----- Provided records -----
import Summits.Schanuel.Schanuel.Theorems.RootDecomp1KHyper68

/-!
# RootDecomp1KHyper — lens 6, generation 17 «BILOG STAIRCASE CELL» (BilogStair.lean edition 5 aca95ecc…, 4212 l; §N–§O) — continuation (RootDecomp1KHyper69): §O non-vanishing of the inner resultant: `specXY`, `exists_aeval_rat_ne_zero`, `sliceT`, `exists_root_slice_eq_zero`, `nonVanishII_holds : NonVanishII` (PROVED), `transferII_of_conjDataII : ConjDataII → TransferII`

(lens-6 g17 `BilogStair.lean` EDITION 5, sha256 aca95ecc…629b, 4212 l, own farm rc 0 · 0 warn · 0 sorry · axioms std; §A–§M = editions 2–4 (ported as
`RootDecomp1KHyper53`–`66`), §N–§O appended in edition 5 (NODE/EDITION5 L1783, statement diff 0 removed / 0 changed / 36 added; critic ACK L1789: additive,
verified symbol by symbol, PORT may proceed FROM ed.5 as one edition); port by census-1 gen 16 in parts `RootDecomp1KHyper67`–`69` — 67 = §N `ConjDataII` (Prop def,
UNDECIDED), `toPolyT`, `resT`, `NonVanishII` (Prop def), product formula `aeval_resT`, `resT_zero`, `norm_resT_le`, `plen`, `resT_bounds`; 68 = §N `innerNormII_of_pieces :
ConjDataII → NonVanishII → InnerNormII` (PROVED; one exponent uniform in k) + `transferII_of_conjData`; 69 = §O `specXY`, `sliceT`, `exists_root_slice_eq_zero`,
`nonVanishII_holds : NonVanishII` (PROVED), `transferII_of_conjDataII : ConjDataII → TransferII`. PORT edits: eight generic one-liners private (per-part copies);
sixteen one-line docstrings added; statements and proofs otherwise verbatim. INSTRUMENTS of record, NO credit (critic L1789: TransferII is REDUCED to ConjDataII alone;
`conjDataII_holds` ⇒ TransferII proved as typed ⇒ ONE THEOREM credit on arrival; cell credit needs TransferI + member package). `--supports stmt-Schanuel-33363`; rung 0.)
-/

open Complex Polynomial IntermediateField Filter
open scoped BigOperators

namespace Summit.Schanuel.Schanuel.Theorems.RootDecomp1KHyper

namespace HyperCell

namespace LatCell

namespace Bilog

variable {n : ℕ}
open Summit.Schanuel.Schanuel.Theorems.RootDecomp1KRelLiouvilleCell (mvPolyMeasure_one_of_polyMeasure ycoeff
  mvaeval_cons_eq_sum mvlen_ycoeff_le natDegree_finSuccEquiv_le_totalDegree norm_mvaeval_le_mvlen_mul_pow)

/-- Roots of the complexified integer polynomial are its complex zeros. -/
private theorem mem_roots_map_iff {f : ℤ[X]} (hf : f ≠ 0) (z : ℂ) :
    z ∈ (f.map (Int.castRingHom ℂ)).roots ↔ Polynomial.aeval z f = 0 := by
  rw [Polynomial.mem_roots ((Polynomial.map_ne_zero_iff (Int.castRingHom ℂ).injective_int).mpr hf),
    Polynomial.IsRoot.def, Polynomial.eval_map, Polynomial.aeval_def, algebraMap_int_eq]

/-! ## §O  Non-vanishing of the inner resultant (PROVED) -/

section NonVanish

/-- The specialisation `G(p, q, T) ∈ ℚ[T]` of `G ∈ ℤ[x₁, x₂, T]` at rational `x₁ = p`, `x₂ = q`. -/
noncomputable def specXY (G : MvPolynomial (Fin 3) ℤ) (p q : ℚ) : ℚ[X] :=
  MvPolynomial.aeval ![Polynomial.C p, Polynomial.C q, (Polynomial.X : ℚ[X])] G

/-- Evaluating the rational specialisation `specXY G p q` at `T = t` is evaluating `G` at `(p, q, t)`. -/
theorem aeval_specXY {A : Type*} [CommRing A] [Algebra ℚ A] (G : MvPolynomial (Fin 3) ℤ) (p q : ℚ)
    (γ : A) : Polynomial.aeval γ (specXY G p q) =
      MvPolynomial.aeval ![algebraMap ℚ A p, algebraMap ℚ A q, γ] G := by
  unfold specXY
  have h := DFunLike.congr_fun (MvPolynomial.comp_aeval (R := ℤ)
    ((Polynomial.aeval γ : ℚ[X] →ₐ[ℚ] A).toRingHom.toIntAlgHom)
    (f := ![Polynomial.C p, Polynomial.C q, (Polynomial.X : ℚ[X])])) G
  have hfun : (fun i => (Polynomial.aeval γ : ℚ[X] →ₐ[ℚ] A).toRingHom.toIntAlgHom
      (![Polynomial.C p, Polynomial.C q, (Polynomial.X : ℚ[X])] i)) =
      ![algebraMap ℚ A p, algebraMap ℚ A q, γ] := by
    funext i
    match i with
    | 0 => simp
    | 1 => simp
    | 2 => simp
  rw [hfun] at h
  exact h

/-- The `T`-degree of the specialisation is at most the `T`-degree of `G`. -/
theorem natDegree_specXY_le (G : MvPolynomial (Fin 3) ℤ) (p q : ℚ) :
    (specXY G p q).natDegree ≤ G.support.sup (fun s => s 2) := by
  classical
  unfold specXY
  conv_lhs => rw [MvPolynomial.as_sum G]
  rw [map_sum]
  refine Polynomial.natDegree_sum_le_of_forall_le _ _ fun s hs => ?_
  rw [MvPolynomial.aeval_monomial, Finsupp.prod_pow, Fin.prod_univ_three]
  simp only [Matrix.cons_val_zero, Matrix.cons_val_one, Matrix.cons_val_two, Matrix.head_cons,
    Matrix.tail_cons, eq_intCast, ← Polynomial.C_pow]
  refine natDegree_mul_le.trans ?_
  rw [natDegree_intCast, zero_add]
  refine natDegree_mul_le.trans ?_
  rw [natDegree_X_pow, ← Polynomial.C_mul, natDegree_C, zero_add]
  exact Finset.le_sup (f := fun s : Fin 3 →₀ ℕ => s 2) hs

/-- A non-zero integer polynomial has a rational non-root. -/
private theorem exists_aeval_rat_ne_zero {σ : Type*} {H : MvPolynomial σ ℤ} (hH : H ≠ 0) :
    ∃ z : σ → ℚ, MvPolynomial.aeval z H ≠ 0 := by
  by_contra h
  push Not at h
  apply hH
  apply MvPolynomial.map_injective (Int.castRingHom ℚ) Int.cast_injective
  rw [map_zero]
  apply MvPolynomial.funext
  intro z
  rw [MvPolynomial.eval_map, map_zero, ← h z, MvPolynomial.aeval_def]
  congr 1

/-- `G(x₁, x₂, z) ∈ ℂ[x₁, x₂]` for a fixed complex `z`. -/
noncomputable def sliceT (G : MvPolynomial (Fin 3) ℤ) (z : ℂ) : MvPolynomial (Fin 2) ℂ :=
  MvPolynomial.aeval ![MvPolynomial.X 0, MvPolynomial.X 1, MvPolynomial.C z] G

/-- Evaluating the slice `sliceT G z` at `v` is evaluating `G` at `(v₀, v₁, z)`. -/
theorem eval_sliceT (G : MvPolynomial (Fin 3) ℤ) (z : ℂ) (v : Fin 2 → ℂ) :
    MvPolynomial.eval v (sliceT G z) = MvPolynomial.aeval ![v 0, v 1, z] G := by
  unfold sliceT
  induction G using MvPolynomial.induction_on with
  | C a => simp
  | add p q hp hq => rw [map_add, map_add, hp, hq, map_add]
  | mul_X p i hp =>
    rw [map_mul, map_mul, hp, map_mul, MvPolynomial.aeval_X, MvPolynomial.aeval_X]
    congr 1
    match i with
    | 0 => simp
    | 1 => simp
    | 2 => simp

/-- If `Res_T(f, G) = 0` then `G(x₁, x₂, z) ≡ 0` identically in `x₁, x₂` for some complex root `z`
of `f` (the product of the slices `G(·, ·, z)` over the roots vanishes on `ℂ²`, hence is the zero
polynomial, hence one slice is zero). -/
theorem exists_root_slice_eq_zero {f : ℤ[X]} (hf : f ≠ 0) (G : MvPolynomial (Fin 3) ℤ)
    (hres : resT f G = 0) :
    ∃ z : ℂ, Polynomial.aeval z f = 0 ∧ ∀ x y : ℂ, MvPolynomial.aeval ![x, y, z] G = 0 := by
  classical
  have hf' : f.map (Int.castRingHom ℂ) ≠ 0 := fun h0 =>
    hf (Polynomial.map_injective (Int.castRingHom ℂ) Int.cast_injective (by rw [h0, Polynomial.map_zero]))
  have hlc : (f.map (Int.castRingHom ℂ)).leadingCoeff ≠ 0 := fun h0 =>
    hf' (Polynomial.leadingCoeff_eq_zero.mp h0)
  have hprod : ((f.map (Int.castRingHom ℂ)).roots.map (sliceT G)).prod = 0 := by
    apply MvPolynomial.funext
    intro v
    rw [map_zero, map_multiset_prod, Multiset.map_map]
    have h := aeval_resT f G (v 0) (v 1)
    rw [hres, map_zero] at h
    have h' := (mul_eq_zero.mp h.symm).resolve_left (pow_ne_zero _ hlc)
    refine Eq.trans ?_ h'
    congr 1
    exact Multiset.map_congr rfl fun z _ => eval_sliceT G z v
  obtain ⟨z, hz, h0⟩ : ∃ z ∈ (f.map (Int.castRingHom ℂ)).roots, sliceT G z = 0 := by
    obtain ⟨z, hz, h⟩ := Multiset.mem_map.mp (Multiset.prod_eq_zero_iff.mp hprod)
    exact ⟨z, hz, h⟩
  refine ⟨z, (mem_roots_map_iff hf z).mp hz, fun x y => ?_⟩
  have := eval_sliceT G z ![x, y]
  rw [h0, map_zero] at this
  simpa using this.symm

/-- **NON-VANISHING OF THE INNER RESULTANT (PROVED).**  If `Res_T(f_k, G) = 0` then some conjugate
`γ'` of `γ_k` kills `G(x₁, x₂, γ') ≡ 0`; specialising `x₁, x₂` to rationals `p, q` with
`G(p, q, T) ≢ 0` gives a rational polynomial of `T`-degree `≤ deg_T G` vanishing at `γ'`, hence
(common minimal polynomial) at `γ_k` — excluded eventually by `DegGrowth`. -/
theorem nonVanishII_holds : NonVanishII := by
  classical
  intro ℓ a b hdeg G hG
  obtain ⟨w, hw⟩ := exists_aeval_rat_ne_zero hG
  have hf' : specXY G (w 0) (w 1) ≠ 0 := by
    intro h0
    apply hw
    have h := aeval_specXY (A := ℚ) G (w 0) (w 1) (w 2)
    rw [h0, map_zero] at h
    have hw' : (![algebraMap ℚ ℚ (w 0), algebraMap ℚ ℚ (w 1), w 2] : Fin 3 → ℚ) = w := by
      funext i
      match i with
      | 0 => simp
      | 1 => simp
      | 2 => rfl
    rw [hw'] at h
    exact h.symm
  filter_upwards [hdeg (G.support.sup fun s => s 2)] with k hk f hf0 hfγ hconj hres
  obtain ⟨z, hz, hGz⟩ := exists_root_slice_eq_zero hf0 G hres
  have hcz : IsConjRoot ℚ (gam ℓ a b k) z := hconj z hz
  have h1 : Polynomial.aeval z (specXY G (w 0) (w 1)) = 0 := by
    rw [aeval_specXY]; simpa using hGz (w 0) (w 1)
  have h2 : minpoly ℚ (gam ℓ a b k) ∣ specXY G (w 0) (w 1) := by
    rw [show minpoly ℚ (gam ℓ a b k) = minpoly ℚ z from hcz]; exact minpoly.dvd ℚ z h1
  exact hk _ hf' (natDegree_specXY_le G _ _)
    (Polynomial.aeval_eq_zero_of_dvd_aeval_eq_zero h2 (minpoly.aeval ℚ _))

end NonVanish

/-- **TRANSFER II ⟸ CONJUGATE DATA** (PROVED reduction): after §L–§O the ONLY remaining input of the
exp-algebraic case (II) is `ConjDataII` — explicit conjugate data (degree, coefficient and house bounds)
for the algebraic numbers `γ_k = exp(i(a_kπ + b_kℓ))`. -/
theorem transferII_of_conjDataII (hCD : ConjDataII) : TransferII :=
  transferII_of_conjData hCD nonVanishII_holds

end Bilog
end LatCell
end HyperCell
end Summit.Schanuel.Schanuel.Theorems.RootDecomp1KHyper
-----
● **Problem details**
For each line in the data above that contains the string "exact", extract the line.

● **The answer**
  exact h
  exact Finset.le_sup (f := fun s : Fin 3 →₀ ℕ => s 2) hs
    exact Multiset.map_congr rfl fun z _ => eval_sliceT G z v
    exact ⟨z, hz, h⟩
    exact h.symm
    rw [show minpoly ℚ (gam ℓ a b k) = minpoly ℚ z from hcz]; exact minpoly.dvd ℚ z h1
  exact hk _ hf' (natDegree_specXY_le G _ _)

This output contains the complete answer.